▶ [Task brief]
How many lines in the records below contain the string "some"? Answer with the number alone.

Collected data entries
□ □ □

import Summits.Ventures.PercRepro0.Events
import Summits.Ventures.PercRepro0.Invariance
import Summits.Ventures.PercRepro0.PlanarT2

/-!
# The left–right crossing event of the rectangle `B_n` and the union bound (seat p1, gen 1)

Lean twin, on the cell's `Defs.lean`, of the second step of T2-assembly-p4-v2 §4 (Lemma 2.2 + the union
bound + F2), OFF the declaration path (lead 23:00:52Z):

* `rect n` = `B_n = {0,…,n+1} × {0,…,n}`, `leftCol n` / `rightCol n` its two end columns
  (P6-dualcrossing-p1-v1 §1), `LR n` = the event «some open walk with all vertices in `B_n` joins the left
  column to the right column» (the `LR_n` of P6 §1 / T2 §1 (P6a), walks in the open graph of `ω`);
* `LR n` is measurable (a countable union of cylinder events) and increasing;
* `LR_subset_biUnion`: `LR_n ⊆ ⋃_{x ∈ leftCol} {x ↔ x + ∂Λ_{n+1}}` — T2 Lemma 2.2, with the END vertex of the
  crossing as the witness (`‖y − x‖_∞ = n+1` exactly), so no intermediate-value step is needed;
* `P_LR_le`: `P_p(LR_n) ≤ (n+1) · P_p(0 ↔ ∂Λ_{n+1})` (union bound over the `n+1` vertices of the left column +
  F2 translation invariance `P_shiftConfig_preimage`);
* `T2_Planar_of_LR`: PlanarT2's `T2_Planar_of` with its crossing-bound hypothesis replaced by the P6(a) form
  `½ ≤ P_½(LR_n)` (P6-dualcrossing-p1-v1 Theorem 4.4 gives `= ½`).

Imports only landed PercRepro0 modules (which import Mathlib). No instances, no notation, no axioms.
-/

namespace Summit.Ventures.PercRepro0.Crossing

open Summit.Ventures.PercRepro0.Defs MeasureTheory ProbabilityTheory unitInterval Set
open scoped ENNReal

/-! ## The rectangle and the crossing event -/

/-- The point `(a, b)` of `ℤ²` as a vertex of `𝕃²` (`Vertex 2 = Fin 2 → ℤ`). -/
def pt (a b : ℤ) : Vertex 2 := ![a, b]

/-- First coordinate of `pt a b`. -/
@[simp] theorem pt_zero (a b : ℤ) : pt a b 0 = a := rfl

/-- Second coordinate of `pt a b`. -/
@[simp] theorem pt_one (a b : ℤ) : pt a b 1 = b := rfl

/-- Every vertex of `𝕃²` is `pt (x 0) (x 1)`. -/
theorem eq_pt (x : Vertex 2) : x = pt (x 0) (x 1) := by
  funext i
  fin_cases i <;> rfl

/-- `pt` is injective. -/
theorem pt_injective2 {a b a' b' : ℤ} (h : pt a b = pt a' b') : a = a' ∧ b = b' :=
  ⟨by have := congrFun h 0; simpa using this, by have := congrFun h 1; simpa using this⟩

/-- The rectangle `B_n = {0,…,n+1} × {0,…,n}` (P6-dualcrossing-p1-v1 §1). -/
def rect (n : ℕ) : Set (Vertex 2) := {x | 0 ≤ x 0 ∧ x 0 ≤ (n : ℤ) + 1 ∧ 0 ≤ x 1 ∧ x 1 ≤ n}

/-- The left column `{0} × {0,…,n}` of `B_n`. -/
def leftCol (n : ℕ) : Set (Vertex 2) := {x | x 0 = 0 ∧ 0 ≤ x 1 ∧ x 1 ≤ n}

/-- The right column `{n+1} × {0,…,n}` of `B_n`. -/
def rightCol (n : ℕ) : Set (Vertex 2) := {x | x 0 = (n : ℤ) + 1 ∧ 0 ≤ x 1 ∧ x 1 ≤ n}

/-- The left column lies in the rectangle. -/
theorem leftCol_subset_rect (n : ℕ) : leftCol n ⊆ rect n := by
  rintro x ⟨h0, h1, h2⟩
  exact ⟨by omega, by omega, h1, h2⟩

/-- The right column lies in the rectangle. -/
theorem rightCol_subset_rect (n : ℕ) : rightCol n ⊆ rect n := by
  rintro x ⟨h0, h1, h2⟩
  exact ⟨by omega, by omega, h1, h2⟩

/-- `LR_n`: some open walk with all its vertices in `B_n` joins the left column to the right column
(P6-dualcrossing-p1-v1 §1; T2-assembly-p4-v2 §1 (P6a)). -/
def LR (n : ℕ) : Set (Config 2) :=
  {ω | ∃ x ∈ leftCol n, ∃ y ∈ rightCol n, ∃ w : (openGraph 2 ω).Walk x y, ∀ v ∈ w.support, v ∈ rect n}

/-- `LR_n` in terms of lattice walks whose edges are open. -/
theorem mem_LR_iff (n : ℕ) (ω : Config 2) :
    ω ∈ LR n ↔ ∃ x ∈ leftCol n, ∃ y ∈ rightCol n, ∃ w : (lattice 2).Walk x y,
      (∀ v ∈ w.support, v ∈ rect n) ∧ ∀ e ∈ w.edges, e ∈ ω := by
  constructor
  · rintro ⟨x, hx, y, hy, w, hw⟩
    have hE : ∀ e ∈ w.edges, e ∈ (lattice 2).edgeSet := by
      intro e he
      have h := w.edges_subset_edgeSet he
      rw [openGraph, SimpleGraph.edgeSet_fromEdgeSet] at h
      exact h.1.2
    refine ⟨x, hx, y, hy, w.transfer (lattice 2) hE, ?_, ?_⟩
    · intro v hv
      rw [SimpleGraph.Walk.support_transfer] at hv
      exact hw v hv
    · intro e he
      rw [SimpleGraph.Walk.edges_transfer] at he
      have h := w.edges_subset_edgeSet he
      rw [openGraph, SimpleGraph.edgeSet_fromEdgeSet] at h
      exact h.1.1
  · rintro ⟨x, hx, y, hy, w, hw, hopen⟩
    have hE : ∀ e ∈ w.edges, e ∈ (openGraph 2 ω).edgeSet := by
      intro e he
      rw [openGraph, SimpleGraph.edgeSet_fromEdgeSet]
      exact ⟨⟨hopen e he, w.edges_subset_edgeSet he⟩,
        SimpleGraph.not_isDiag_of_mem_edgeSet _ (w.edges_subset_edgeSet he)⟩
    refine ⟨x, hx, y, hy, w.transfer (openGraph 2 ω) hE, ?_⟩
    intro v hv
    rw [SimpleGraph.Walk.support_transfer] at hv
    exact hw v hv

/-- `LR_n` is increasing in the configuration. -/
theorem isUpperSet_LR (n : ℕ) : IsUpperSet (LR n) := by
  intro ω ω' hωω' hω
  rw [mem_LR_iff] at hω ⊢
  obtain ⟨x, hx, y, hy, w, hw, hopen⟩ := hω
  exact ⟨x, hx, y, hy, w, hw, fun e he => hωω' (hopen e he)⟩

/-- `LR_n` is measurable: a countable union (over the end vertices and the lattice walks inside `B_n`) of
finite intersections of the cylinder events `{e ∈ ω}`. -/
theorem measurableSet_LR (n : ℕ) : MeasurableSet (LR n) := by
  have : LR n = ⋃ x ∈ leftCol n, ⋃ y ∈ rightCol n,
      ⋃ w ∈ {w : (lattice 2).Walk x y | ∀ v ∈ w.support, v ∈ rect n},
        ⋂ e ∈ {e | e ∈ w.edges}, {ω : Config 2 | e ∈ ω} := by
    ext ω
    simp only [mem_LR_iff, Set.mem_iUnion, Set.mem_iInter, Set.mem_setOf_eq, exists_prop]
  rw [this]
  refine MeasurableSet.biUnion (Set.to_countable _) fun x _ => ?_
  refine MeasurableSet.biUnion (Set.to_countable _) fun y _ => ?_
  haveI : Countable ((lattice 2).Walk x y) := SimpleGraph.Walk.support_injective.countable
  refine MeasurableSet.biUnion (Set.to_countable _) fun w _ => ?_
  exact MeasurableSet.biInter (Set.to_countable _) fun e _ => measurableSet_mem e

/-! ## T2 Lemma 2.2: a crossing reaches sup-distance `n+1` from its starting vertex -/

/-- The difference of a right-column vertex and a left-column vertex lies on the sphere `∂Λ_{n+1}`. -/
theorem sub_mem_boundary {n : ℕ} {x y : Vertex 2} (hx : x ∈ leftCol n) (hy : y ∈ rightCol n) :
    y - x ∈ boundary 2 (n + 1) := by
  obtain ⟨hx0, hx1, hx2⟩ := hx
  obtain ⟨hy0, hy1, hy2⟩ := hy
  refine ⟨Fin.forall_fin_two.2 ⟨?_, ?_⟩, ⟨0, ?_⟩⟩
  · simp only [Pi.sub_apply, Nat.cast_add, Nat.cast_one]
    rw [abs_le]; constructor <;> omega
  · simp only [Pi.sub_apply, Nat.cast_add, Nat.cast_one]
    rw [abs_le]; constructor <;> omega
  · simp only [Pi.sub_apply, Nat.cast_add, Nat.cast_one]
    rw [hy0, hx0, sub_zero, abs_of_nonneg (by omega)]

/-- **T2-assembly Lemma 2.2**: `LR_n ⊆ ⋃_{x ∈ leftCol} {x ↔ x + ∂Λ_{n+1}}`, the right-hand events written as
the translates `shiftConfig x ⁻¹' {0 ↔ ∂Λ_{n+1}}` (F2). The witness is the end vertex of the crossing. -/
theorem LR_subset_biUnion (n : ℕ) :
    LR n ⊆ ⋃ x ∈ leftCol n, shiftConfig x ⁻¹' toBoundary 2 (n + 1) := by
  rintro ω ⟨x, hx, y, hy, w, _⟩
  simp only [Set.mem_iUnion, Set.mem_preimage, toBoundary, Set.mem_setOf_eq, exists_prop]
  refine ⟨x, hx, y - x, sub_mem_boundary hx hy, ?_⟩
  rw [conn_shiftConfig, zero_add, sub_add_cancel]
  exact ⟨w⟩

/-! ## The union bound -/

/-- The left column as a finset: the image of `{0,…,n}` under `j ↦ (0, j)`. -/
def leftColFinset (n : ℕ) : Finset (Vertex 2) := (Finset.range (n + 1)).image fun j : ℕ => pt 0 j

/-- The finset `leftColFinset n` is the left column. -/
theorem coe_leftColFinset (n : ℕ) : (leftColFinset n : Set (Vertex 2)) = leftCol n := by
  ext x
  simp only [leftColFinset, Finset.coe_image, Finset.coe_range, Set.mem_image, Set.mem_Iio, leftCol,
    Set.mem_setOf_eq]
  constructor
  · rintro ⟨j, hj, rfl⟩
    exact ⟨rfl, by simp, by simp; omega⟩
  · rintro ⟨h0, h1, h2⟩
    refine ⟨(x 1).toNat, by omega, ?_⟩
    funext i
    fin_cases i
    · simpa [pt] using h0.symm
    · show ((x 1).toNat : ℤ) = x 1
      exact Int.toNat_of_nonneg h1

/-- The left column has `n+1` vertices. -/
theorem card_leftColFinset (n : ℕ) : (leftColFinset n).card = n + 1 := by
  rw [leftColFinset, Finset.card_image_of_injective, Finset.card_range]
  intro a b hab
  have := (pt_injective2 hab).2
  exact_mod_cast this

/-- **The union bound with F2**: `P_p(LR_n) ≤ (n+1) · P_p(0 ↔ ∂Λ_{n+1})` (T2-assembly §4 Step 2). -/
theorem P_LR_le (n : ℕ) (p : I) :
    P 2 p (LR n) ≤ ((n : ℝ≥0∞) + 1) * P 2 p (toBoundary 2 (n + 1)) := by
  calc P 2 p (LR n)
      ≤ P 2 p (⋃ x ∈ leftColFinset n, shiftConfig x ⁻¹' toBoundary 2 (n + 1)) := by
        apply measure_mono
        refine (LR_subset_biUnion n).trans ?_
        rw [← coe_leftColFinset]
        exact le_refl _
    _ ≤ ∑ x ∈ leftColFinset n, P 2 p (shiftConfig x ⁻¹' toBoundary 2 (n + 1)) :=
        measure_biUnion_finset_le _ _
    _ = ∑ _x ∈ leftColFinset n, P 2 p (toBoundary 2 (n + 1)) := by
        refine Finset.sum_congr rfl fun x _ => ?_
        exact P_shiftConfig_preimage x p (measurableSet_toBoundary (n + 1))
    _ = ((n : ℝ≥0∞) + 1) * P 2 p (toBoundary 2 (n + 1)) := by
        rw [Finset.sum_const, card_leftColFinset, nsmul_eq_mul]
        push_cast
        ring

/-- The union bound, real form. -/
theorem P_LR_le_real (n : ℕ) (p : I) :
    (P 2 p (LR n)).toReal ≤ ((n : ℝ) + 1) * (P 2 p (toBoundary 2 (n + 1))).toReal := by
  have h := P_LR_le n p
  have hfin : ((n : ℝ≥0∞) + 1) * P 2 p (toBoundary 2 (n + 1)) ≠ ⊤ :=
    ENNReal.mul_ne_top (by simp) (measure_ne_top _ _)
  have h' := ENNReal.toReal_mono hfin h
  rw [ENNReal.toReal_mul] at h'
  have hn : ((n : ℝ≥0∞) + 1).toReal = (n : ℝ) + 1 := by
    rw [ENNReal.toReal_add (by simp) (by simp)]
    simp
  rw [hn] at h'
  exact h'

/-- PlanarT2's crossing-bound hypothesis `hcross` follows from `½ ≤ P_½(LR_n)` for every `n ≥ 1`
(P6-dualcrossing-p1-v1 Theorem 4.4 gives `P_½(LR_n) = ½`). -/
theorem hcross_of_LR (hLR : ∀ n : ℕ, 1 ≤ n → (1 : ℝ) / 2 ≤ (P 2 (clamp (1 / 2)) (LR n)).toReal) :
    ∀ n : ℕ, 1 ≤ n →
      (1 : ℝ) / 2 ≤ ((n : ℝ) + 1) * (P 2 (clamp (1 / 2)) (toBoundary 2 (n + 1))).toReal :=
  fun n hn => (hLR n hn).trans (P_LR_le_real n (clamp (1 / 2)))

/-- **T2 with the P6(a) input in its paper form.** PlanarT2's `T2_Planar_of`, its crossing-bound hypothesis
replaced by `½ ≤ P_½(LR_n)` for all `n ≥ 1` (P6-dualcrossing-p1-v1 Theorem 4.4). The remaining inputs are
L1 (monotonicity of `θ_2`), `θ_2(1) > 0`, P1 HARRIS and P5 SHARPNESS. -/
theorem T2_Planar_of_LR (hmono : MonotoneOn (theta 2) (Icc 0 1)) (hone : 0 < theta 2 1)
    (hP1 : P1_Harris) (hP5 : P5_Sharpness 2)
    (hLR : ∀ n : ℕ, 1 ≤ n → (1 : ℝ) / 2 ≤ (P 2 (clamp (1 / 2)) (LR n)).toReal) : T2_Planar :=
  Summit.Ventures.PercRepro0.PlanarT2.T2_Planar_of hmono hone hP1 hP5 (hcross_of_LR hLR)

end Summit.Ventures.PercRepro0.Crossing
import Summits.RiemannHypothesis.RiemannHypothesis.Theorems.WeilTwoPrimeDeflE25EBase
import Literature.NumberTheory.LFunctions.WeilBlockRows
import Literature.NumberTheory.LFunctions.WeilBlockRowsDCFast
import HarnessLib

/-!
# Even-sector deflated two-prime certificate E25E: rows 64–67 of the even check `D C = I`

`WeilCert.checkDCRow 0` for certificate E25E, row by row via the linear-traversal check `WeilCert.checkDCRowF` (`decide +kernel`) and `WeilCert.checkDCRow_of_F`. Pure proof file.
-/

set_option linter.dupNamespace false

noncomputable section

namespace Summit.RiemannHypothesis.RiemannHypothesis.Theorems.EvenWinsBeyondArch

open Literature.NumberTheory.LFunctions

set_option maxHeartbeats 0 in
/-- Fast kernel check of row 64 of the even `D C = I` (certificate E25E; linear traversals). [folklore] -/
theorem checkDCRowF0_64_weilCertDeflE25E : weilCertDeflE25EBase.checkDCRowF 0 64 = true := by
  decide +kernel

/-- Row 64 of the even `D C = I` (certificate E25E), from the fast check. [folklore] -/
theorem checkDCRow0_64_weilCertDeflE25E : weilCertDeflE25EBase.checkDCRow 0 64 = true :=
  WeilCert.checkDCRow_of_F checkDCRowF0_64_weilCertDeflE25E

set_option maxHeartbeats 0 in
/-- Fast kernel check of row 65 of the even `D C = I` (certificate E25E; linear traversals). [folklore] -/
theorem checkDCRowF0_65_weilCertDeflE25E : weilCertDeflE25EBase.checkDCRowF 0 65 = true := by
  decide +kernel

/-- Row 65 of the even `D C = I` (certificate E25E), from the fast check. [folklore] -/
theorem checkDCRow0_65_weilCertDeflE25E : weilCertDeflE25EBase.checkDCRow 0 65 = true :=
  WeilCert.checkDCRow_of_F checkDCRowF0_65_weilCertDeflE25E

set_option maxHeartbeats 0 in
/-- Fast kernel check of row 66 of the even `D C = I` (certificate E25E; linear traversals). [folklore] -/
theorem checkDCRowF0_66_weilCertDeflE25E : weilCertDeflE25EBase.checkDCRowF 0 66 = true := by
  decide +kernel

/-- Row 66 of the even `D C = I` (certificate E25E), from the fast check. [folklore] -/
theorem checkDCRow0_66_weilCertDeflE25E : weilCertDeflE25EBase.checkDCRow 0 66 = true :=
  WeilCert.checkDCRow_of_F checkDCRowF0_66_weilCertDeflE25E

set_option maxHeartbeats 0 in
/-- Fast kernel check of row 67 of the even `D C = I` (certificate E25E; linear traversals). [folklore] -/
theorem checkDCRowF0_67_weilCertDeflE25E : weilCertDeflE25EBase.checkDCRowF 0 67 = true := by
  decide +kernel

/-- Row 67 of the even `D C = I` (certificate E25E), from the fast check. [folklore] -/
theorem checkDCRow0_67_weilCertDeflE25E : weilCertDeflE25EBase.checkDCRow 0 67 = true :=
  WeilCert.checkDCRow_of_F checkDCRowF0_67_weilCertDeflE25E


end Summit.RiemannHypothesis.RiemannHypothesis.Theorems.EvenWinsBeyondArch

□ □ □

▶ [Solution for this problem]
2